[Stored data entries]

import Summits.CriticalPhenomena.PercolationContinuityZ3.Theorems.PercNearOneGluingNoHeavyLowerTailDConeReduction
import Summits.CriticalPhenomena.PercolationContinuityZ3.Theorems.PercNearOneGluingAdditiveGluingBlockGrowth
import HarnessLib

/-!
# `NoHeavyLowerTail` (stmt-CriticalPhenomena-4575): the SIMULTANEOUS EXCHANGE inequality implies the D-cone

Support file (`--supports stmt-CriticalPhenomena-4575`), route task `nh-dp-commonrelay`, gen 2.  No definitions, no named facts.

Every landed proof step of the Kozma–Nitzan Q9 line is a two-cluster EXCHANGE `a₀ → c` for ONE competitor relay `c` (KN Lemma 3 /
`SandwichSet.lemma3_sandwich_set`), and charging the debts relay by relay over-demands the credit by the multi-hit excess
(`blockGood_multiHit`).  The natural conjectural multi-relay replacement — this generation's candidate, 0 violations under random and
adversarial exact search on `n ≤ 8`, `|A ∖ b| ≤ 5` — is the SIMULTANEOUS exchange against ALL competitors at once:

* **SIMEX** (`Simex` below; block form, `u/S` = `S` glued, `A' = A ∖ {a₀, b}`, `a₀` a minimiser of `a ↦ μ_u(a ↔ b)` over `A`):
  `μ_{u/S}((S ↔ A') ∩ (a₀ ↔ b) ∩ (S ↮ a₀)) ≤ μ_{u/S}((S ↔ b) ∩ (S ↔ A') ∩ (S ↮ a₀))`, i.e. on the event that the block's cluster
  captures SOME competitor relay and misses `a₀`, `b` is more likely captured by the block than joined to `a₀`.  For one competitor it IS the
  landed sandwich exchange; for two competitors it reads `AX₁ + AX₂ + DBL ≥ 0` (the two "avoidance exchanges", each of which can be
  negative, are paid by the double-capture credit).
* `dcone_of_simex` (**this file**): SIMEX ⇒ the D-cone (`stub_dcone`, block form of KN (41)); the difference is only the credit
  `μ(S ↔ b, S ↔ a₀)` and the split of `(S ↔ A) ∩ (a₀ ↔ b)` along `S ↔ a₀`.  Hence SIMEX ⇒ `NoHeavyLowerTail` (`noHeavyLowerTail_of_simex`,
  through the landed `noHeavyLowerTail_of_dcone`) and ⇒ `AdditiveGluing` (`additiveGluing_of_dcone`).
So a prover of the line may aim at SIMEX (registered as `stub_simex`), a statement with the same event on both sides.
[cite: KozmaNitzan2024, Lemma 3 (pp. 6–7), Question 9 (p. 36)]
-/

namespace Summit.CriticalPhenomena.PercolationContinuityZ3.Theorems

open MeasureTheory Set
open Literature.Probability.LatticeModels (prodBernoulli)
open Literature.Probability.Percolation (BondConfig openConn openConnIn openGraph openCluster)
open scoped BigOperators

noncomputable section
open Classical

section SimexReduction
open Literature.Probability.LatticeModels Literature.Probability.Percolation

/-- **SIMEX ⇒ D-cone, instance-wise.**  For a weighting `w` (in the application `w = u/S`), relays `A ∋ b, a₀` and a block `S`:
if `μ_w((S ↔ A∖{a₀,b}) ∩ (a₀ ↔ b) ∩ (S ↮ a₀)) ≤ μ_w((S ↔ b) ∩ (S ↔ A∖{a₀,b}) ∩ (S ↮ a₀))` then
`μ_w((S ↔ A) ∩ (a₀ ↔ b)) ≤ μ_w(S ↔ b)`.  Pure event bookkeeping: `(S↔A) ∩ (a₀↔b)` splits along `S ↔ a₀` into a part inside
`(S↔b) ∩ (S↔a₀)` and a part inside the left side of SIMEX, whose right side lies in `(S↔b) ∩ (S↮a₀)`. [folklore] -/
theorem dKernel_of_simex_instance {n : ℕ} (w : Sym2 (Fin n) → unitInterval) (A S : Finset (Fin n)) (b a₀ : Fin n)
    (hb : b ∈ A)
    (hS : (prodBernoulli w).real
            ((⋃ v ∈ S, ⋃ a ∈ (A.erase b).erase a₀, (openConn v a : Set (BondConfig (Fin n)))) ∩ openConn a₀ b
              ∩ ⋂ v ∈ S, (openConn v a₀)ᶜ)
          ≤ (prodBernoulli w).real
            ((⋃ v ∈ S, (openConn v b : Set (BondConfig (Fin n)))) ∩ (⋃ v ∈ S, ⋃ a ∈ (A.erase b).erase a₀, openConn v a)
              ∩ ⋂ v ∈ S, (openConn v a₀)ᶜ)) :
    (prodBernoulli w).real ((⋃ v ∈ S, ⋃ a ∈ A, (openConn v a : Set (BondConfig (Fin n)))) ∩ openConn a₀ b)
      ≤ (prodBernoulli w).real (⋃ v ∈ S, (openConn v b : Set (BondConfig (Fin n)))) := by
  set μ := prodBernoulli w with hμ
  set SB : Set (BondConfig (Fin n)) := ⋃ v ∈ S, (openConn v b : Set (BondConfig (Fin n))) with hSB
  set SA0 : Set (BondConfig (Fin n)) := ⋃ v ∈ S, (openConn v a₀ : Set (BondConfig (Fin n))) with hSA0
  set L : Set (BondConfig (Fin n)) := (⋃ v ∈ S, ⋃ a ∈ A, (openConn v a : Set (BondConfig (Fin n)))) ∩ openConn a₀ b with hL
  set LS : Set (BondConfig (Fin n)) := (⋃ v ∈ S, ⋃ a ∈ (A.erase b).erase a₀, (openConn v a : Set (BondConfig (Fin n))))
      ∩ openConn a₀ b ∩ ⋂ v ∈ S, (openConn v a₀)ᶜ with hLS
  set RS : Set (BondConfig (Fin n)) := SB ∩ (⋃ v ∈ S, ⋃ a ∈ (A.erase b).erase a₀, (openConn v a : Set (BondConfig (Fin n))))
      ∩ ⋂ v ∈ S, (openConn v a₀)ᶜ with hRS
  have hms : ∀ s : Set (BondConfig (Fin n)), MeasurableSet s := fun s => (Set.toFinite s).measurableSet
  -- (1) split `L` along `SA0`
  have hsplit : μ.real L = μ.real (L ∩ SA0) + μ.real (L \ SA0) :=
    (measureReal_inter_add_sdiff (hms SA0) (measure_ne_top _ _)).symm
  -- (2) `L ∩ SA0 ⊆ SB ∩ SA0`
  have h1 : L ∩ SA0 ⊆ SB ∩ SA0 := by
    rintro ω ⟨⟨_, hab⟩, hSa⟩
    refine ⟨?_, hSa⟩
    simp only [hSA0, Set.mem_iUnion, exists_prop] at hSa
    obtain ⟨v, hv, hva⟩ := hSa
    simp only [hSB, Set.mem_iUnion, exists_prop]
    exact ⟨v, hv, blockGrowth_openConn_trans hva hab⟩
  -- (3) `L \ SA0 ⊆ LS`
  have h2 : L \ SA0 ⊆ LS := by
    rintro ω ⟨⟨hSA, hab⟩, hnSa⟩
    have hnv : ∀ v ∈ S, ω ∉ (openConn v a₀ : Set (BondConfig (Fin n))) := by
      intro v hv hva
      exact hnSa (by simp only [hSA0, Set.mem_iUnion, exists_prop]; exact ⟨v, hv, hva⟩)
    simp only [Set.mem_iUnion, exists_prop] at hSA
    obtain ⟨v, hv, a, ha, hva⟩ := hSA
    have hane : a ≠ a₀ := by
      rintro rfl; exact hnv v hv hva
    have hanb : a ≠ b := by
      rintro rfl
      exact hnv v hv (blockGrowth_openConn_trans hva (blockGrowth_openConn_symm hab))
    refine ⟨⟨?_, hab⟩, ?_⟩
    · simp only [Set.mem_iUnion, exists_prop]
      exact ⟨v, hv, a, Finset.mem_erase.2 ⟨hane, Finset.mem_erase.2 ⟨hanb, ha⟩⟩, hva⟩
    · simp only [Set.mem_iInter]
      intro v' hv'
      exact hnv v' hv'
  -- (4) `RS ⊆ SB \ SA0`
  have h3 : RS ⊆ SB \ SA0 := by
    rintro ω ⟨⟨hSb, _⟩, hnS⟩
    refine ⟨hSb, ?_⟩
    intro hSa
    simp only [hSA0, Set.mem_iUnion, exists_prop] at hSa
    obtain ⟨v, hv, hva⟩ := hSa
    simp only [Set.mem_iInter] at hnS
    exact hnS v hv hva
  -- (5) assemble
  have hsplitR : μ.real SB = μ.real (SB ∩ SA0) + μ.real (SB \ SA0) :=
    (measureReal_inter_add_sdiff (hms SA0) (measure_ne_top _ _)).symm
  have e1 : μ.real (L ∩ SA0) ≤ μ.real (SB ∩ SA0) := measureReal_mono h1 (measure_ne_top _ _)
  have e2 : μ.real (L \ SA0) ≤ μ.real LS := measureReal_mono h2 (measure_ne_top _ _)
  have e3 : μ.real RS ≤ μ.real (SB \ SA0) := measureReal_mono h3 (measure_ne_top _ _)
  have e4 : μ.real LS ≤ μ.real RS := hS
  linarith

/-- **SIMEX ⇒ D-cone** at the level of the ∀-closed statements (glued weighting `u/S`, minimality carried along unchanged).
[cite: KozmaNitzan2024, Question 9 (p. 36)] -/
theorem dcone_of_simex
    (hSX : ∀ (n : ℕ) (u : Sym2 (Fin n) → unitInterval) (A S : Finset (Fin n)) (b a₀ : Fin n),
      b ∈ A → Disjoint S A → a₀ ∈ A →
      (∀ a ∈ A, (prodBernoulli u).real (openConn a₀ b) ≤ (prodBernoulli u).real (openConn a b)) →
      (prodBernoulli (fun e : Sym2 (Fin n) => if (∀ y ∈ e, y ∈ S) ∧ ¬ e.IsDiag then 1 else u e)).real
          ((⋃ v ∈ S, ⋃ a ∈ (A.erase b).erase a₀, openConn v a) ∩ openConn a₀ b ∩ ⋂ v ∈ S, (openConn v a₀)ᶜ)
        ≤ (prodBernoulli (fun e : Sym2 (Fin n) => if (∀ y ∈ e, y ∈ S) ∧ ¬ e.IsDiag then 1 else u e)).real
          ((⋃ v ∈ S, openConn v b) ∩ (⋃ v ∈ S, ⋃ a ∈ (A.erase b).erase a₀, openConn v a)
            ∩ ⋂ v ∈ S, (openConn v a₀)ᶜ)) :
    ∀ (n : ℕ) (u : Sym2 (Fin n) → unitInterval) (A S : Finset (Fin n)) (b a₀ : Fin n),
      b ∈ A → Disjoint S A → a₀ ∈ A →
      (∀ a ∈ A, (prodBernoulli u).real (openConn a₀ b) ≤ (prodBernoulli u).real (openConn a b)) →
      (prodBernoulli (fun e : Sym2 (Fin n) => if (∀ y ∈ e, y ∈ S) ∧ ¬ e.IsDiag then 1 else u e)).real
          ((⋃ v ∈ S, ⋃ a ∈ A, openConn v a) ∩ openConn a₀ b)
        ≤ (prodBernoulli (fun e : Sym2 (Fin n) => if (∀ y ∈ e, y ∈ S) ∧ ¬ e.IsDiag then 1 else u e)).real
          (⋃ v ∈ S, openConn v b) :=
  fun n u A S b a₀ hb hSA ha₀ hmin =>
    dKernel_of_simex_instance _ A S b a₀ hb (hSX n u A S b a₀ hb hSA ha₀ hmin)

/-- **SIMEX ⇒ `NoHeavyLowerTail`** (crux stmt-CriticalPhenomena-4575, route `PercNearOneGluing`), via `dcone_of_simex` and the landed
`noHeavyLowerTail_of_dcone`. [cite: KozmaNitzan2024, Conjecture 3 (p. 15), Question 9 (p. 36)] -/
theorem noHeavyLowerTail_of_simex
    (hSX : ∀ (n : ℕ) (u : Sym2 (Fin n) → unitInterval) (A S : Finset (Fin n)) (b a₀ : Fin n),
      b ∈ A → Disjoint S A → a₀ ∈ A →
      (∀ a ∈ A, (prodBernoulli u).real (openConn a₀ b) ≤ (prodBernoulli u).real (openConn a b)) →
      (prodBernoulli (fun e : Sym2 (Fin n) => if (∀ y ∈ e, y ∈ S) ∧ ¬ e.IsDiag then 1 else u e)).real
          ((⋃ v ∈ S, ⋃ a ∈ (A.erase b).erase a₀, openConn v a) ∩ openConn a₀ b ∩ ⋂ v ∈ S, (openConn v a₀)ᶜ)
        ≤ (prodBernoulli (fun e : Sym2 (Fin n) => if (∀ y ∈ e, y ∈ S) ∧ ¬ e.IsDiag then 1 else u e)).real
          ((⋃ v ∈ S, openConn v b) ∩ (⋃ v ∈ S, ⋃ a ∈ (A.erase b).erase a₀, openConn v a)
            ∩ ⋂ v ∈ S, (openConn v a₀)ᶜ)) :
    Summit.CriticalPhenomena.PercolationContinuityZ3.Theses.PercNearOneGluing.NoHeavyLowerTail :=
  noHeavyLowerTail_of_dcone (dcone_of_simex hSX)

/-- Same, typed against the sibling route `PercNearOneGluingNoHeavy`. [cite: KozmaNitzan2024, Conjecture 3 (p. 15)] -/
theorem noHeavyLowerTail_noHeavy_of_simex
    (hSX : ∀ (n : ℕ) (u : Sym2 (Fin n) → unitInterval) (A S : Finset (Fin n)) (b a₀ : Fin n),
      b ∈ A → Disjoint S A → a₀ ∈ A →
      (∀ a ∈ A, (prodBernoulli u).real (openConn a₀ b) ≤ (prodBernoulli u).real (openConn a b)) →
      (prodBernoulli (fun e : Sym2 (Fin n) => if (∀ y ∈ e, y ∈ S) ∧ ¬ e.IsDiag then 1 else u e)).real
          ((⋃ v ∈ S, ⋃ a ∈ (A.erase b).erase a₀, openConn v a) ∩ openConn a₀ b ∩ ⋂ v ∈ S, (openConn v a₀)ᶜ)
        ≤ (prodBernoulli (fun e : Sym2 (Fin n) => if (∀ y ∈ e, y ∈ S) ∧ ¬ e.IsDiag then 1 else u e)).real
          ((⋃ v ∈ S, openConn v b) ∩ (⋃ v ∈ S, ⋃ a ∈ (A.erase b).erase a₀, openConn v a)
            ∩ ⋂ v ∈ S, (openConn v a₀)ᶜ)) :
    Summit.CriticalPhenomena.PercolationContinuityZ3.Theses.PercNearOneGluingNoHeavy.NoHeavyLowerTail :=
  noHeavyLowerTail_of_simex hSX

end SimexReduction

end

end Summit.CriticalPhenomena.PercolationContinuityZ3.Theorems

--

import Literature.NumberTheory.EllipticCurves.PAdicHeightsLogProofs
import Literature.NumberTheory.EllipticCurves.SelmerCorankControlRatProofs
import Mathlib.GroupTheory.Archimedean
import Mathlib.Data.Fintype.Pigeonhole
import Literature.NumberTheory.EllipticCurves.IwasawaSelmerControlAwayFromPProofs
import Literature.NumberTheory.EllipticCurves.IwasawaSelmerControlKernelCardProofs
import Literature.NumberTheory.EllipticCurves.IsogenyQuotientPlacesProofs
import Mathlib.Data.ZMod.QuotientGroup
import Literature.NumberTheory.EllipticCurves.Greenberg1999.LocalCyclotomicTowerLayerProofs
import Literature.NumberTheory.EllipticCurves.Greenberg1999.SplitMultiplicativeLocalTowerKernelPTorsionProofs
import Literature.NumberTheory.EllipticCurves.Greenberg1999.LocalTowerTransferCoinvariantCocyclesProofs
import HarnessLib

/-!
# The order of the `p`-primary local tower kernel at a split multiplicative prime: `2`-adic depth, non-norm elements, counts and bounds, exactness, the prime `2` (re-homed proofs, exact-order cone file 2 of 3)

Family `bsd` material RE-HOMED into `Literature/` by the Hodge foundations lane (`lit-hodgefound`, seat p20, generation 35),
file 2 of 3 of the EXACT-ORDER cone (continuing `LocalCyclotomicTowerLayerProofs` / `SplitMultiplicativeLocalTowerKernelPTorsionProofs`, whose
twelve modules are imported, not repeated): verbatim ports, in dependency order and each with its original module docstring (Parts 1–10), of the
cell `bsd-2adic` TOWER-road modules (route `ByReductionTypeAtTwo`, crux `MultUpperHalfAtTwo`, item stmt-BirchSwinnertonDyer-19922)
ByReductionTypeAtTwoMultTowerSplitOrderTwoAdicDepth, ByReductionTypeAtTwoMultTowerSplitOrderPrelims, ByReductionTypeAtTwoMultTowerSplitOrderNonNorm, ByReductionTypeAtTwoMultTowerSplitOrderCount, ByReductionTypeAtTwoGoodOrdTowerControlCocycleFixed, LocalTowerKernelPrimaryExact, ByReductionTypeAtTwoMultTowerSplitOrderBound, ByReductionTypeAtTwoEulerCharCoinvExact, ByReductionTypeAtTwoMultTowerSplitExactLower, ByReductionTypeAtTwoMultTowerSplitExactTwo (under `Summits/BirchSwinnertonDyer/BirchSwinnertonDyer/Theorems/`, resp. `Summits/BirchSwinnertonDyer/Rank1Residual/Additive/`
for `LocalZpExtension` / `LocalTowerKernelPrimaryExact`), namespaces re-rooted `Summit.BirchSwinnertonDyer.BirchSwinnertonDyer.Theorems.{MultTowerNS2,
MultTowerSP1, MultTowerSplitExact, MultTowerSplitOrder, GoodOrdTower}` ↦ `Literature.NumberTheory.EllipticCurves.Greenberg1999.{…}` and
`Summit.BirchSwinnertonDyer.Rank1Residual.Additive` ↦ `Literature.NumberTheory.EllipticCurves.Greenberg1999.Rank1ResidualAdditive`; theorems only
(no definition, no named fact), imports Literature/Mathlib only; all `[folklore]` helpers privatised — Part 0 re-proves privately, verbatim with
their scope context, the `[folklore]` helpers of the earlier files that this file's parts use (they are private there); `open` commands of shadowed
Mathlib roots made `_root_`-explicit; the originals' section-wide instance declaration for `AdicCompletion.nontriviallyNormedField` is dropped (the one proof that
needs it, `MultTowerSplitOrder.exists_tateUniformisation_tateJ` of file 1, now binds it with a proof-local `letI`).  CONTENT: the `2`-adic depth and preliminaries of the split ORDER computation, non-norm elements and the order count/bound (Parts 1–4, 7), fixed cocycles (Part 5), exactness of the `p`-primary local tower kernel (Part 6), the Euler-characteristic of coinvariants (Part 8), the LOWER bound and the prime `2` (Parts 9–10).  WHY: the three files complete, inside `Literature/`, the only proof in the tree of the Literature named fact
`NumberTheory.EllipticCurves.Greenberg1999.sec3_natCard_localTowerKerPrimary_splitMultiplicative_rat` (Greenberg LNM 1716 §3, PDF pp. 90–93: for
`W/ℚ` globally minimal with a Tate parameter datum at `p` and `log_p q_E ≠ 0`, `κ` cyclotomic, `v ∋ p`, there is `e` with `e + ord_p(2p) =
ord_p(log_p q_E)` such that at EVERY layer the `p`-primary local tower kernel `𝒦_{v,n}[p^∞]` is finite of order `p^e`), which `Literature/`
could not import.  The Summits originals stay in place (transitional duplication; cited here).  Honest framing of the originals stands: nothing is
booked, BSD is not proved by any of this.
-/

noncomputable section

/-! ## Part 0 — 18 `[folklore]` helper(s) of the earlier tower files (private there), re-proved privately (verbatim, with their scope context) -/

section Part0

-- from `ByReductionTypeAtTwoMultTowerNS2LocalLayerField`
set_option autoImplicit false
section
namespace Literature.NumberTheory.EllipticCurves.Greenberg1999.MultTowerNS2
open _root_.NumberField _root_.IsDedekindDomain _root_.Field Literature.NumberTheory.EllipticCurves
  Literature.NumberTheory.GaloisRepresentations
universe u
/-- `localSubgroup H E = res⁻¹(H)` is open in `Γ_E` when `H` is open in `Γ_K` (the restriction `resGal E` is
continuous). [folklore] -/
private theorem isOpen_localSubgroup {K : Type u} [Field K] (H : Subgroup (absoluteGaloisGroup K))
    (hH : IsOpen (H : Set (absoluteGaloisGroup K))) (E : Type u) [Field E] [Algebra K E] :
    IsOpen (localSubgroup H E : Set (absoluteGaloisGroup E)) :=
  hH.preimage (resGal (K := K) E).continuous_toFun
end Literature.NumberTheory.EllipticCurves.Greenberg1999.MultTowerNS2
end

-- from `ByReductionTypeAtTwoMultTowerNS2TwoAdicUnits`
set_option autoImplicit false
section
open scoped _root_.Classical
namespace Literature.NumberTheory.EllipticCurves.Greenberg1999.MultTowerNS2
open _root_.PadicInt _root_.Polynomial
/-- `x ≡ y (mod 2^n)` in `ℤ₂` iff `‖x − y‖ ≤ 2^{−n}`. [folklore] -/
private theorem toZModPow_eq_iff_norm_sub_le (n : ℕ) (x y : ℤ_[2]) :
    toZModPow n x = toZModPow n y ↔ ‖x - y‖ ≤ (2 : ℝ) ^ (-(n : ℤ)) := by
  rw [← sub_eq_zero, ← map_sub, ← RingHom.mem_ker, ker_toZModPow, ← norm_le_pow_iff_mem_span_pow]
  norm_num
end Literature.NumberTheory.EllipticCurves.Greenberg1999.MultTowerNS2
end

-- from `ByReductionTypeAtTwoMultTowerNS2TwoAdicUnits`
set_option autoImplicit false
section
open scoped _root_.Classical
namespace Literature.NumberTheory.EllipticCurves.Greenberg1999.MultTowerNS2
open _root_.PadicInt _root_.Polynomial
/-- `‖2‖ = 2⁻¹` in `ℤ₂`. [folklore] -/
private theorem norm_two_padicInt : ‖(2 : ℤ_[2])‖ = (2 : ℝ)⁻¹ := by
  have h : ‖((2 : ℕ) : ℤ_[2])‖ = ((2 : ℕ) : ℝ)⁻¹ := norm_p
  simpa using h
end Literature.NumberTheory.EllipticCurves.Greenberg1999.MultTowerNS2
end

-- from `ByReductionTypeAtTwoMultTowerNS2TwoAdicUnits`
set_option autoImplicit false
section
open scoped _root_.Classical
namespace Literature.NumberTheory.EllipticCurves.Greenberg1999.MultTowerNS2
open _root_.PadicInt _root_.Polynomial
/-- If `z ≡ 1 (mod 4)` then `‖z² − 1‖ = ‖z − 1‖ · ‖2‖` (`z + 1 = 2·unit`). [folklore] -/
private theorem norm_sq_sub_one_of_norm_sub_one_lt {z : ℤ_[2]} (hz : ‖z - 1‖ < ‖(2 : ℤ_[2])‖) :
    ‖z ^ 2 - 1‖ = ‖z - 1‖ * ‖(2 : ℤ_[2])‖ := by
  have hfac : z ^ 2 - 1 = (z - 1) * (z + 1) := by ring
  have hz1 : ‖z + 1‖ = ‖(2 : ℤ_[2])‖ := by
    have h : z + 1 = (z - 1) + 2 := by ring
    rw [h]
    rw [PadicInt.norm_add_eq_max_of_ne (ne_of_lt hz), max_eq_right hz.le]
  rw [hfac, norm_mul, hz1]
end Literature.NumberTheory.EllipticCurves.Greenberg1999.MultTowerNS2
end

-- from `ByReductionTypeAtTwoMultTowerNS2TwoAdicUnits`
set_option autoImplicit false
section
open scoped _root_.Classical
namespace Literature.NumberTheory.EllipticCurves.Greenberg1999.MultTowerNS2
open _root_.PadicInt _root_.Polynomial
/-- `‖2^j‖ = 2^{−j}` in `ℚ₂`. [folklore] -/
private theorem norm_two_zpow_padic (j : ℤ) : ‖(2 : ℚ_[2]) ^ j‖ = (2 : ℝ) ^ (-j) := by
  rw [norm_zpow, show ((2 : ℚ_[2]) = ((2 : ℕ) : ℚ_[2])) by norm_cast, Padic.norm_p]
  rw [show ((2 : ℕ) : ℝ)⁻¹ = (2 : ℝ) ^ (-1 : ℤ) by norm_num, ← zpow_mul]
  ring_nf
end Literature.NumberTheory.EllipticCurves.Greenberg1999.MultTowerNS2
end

§ **Directions**: Could you copy every line in the records that holds "Theses"?

§ **The completed task**:
    Summit.CriticalPhenomena.PercolationContinuityZ3.Theses.PercNearOneGluing.NoHeavyLowerTail :=
    Summit.CriticalPhenomena.PercolationContinuityZ3.Theses.PercNearOneGluingNoHeavy.NoHeavyLowerTail :=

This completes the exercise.